▶ **Work item**:
Only the lines from the beginning of the data below through the line that contains "# — the minimal" should be repeated, exactly as written.

___ Provided entries

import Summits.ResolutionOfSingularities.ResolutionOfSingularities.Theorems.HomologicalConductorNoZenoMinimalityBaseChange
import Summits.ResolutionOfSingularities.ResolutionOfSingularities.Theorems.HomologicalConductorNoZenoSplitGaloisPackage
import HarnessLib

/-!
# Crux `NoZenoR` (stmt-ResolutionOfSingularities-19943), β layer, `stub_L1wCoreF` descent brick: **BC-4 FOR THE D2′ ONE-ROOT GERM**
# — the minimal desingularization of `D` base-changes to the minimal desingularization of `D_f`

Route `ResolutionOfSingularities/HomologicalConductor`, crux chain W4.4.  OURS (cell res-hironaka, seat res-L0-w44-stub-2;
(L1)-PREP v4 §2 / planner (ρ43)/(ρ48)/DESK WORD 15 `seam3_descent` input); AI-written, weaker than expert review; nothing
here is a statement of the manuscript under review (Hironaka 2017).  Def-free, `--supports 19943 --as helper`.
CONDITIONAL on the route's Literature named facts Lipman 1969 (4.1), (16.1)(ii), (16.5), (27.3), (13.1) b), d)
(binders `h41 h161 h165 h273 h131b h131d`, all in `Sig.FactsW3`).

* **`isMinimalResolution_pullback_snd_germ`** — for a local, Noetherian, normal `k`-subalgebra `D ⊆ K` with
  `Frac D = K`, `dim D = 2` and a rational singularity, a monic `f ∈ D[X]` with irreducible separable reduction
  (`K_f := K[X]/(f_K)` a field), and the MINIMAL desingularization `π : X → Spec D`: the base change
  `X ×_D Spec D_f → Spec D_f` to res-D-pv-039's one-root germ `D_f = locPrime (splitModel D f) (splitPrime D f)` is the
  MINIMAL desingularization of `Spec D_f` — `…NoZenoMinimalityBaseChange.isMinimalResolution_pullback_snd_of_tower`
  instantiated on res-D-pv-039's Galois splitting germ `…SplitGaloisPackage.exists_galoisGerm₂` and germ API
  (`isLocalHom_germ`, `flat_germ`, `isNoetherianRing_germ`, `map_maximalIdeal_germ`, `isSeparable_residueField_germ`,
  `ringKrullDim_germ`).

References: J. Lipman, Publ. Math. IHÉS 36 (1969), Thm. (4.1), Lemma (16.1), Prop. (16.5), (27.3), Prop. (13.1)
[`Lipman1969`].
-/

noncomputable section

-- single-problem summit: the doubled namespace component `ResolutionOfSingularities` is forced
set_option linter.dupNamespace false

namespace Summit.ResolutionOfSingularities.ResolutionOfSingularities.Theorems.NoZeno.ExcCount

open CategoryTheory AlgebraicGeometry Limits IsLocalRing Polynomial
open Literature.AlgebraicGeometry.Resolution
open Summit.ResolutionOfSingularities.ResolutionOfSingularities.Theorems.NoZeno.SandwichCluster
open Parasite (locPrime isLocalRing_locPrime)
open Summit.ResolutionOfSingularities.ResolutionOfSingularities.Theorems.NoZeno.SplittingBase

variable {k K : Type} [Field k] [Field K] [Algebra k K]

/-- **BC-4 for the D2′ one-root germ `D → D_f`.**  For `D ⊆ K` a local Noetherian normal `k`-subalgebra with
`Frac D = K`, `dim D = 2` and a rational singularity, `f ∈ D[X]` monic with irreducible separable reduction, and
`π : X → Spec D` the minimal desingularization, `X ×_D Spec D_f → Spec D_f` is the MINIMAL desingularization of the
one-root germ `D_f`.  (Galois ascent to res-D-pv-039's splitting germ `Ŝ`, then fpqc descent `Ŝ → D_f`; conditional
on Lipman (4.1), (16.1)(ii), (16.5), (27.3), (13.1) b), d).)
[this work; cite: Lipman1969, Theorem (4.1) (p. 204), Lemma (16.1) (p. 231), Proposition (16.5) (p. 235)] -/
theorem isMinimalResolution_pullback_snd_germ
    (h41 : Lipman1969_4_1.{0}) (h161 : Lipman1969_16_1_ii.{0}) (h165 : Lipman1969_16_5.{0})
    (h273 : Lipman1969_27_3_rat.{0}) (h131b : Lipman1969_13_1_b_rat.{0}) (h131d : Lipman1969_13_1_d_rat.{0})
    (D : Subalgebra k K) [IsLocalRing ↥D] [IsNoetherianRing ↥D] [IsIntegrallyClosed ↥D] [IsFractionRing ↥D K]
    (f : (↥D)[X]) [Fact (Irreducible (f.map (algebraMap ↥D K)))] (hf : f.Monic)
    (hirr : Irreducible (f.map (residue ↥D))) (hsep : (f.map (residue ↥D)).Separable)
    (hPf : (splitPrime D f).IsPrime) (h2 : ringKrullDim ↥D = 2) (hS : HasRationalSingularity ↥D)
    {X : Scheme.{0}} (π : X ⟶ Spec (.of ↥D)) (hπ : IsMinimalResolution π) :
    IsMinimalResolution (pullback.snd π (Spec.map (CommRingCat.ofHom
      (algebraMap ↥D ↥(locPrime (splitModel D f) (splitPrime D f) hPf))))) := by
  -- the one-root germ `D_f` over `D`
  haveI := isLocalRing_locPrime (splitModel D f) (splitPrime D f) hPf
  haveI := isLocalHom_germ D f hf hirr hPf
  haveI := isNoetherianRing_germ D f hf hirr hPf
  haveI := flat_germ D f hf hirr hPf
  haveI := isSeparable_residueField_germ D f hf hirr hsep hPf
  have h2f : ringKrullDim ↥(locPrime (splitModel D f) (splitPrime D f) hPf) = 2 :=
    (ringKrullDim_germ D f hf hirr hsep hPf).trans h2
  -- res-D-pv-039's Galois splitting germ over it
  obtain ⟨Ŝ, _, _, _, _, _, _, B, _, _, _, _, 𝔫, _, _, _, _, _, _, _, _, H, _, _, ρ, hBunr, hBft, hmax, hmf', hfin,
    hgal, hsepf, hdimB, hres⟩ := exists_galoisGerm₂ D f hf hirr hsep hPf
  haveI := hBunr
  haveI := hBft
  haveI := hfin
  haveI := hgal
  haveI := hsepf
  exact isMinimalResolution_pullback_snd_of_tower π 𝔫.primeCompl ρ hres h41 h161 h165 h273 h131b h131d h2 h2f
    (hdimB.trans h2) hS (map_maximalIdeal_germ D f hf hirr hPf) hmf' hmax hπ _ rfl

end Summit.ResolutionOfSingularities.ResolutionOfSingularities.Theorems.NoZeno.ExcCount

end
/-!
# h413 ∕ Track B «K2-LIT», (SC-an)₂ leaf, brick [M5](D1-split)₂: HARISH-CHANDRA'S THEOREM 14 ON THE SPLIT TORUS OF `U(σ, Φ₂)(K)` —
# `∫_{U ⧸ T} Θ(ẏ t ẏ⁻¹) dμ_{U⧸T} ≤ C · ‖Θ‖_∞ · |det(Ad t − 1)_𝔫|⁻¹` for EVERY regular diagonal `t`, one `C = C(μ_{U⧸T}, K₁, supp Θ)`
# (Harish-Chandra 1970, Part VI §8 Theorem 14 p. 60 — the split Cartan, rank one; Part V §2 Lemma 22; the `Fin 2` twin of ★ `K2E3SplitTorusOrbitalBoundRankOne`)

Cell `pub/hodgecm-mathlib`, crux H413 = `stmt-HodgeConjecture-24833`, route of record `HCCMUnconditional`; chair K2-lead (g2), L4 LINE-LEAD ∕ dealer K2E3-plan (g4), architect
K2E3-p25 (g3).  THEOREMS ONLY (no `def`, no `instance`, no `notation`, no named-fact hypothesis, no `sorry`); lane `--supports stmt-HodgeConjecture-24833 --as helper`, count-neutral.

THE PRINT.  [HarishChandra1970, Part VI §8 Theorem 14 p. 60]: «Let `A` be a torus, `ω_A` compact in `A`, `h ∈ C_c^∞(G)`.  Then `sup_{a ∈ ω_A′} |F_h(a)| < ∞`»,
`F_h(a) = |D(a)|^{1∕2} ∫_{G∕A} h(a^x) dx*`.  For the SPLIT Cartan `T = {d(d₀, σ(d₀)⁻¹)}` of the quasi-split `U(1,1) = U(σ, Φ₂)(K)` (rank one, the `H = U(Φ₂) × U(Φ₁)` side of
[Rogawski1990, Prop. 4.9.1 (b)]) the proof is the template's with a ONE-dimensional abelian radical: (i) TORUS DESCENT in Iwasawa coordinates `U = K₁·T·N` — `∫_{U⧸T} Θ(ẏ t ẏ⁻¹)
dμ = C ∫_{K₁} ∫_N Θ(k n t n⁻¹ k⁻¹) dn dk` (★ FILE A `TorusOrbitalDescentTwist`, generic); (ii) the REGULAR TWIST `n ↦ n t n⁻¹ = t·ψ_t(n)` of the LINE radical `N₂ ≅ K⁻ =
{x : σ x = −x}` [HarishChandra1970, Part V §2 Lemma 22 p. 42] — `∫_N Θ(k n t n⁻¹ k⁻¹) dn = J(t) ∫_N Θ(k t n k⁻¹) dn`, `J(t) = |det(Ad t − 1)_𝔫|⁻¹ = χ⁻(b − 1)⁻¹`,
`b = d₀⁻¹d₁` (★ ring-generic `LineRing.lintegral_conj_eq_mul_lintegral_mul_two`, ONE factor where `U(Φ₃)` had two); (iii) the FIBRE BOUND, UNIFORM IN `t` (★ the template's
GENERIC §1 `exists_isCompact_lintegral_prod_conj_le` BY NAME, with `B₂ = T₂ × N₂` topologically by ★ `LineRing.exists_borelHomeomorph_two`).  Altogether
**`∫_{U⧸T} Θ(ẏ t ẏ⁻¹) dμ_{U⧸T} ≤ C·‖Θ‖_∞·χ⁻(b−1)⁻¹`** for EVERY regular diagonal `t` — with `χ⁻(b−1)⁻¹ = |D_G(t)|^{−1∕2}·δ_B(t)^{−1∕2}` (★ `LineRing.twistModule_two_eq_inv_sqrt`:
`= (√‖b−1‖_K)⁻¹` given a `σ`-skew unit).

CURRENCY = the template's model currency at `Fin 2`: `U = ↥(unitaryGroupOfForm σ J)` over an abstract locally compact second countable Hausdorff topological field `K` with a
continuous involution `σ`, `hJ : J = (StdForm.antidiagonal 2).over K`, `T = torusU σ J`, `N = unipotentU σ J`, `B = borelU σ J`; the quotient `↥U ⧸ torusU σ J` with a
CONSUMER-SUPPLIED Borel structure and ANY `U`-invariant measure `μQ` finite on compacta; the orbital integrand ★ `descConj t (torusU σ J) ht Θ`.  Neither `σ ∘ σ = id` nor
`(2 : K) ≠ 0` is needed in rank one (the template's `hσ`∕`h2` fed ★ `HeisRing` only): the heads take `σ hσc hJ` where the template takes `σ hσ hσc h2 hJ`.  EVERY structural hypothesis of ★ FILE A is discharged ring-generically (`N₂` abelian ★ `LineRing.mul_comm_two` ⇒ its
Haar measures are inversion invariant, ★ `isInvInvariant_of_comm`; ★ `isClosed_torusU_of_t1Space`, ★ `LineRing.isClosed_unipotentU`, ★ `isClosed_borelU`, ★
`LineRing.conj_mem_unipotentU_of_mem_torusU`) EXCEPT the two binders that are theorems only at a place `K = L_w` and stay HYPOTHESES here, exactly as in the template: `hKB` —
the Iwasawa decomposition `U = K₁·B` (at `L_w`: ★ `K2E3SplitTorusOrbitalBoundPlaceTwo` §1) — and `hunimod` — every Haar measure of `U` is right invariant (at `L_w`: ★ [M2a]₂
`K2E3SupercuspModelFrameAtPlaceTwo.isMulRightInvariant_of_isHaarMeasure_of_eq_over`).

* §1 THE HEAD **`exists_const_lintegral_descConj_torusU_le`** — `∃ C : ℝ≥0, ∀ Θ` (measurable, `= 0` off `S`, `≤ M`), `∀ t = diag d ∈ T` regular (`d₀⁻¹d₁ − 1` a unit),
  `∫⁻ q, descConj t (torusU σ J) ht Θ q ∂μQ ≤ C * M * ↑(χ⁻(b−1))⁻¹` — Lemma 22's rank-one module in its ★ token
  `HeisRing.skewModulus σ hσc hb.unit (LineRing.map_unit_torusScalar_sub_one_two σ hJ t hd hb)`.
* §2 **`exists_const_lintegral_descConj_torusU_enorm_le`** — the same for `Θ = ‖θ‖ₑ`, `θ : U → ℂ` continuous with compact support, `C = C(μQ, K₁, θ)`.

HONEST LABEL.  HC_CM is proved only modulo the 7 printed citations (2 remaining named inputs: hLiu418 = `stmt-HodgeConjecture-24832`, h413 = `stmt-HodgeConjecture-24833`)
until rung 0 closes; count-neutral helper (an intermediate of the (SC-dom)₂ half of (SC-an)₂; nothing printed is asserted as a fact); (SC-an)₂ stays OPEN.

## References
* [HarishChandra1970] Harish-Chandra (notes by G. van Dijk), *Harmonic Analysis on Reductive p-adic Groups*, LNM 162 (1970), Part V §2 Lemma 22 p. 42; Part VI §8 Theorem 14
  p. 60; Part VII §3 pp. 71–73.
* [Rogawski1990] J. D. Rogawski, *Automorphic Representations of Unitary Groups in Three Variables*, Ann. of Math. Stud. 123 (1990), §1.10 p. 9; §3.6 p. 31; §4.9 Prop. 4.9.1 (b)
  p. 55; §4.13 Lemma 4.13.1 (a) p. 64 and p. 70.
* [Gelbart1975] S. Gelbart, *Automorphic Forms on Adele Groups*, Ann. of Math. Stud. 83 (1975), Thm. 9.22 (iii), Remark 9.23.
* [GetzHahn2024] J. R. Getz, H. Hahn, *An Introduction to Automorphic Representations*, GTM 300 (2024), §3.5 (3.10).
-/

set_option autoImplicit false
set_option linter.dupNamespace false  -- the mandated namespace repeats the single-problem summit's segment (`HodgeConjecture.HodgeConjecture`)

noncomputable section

______

▶ **Task output**:
import Summits.ResolutionOfSingularities.ResolutionOfSingularities.Theorems.HomologicalConductorNoZenoMinimalityBaseChange
import Summits.ResolutionOfSingularities.ResolutionOfSingularities.Theorems.HomologicalConductorNoZenoSplitGaloisPackage
import HarnessLib

/-!
# Crux `NoZenoR` (stmt-ResolutionOfSingularities-19943), β layer, `stub_L1wCoreF` descent brick: **BC-4 FOR THE D2′ ONE-ROOT GERM**
# — the minimal desingularization of `D` base-changes to the minimal desingularization of `D_f`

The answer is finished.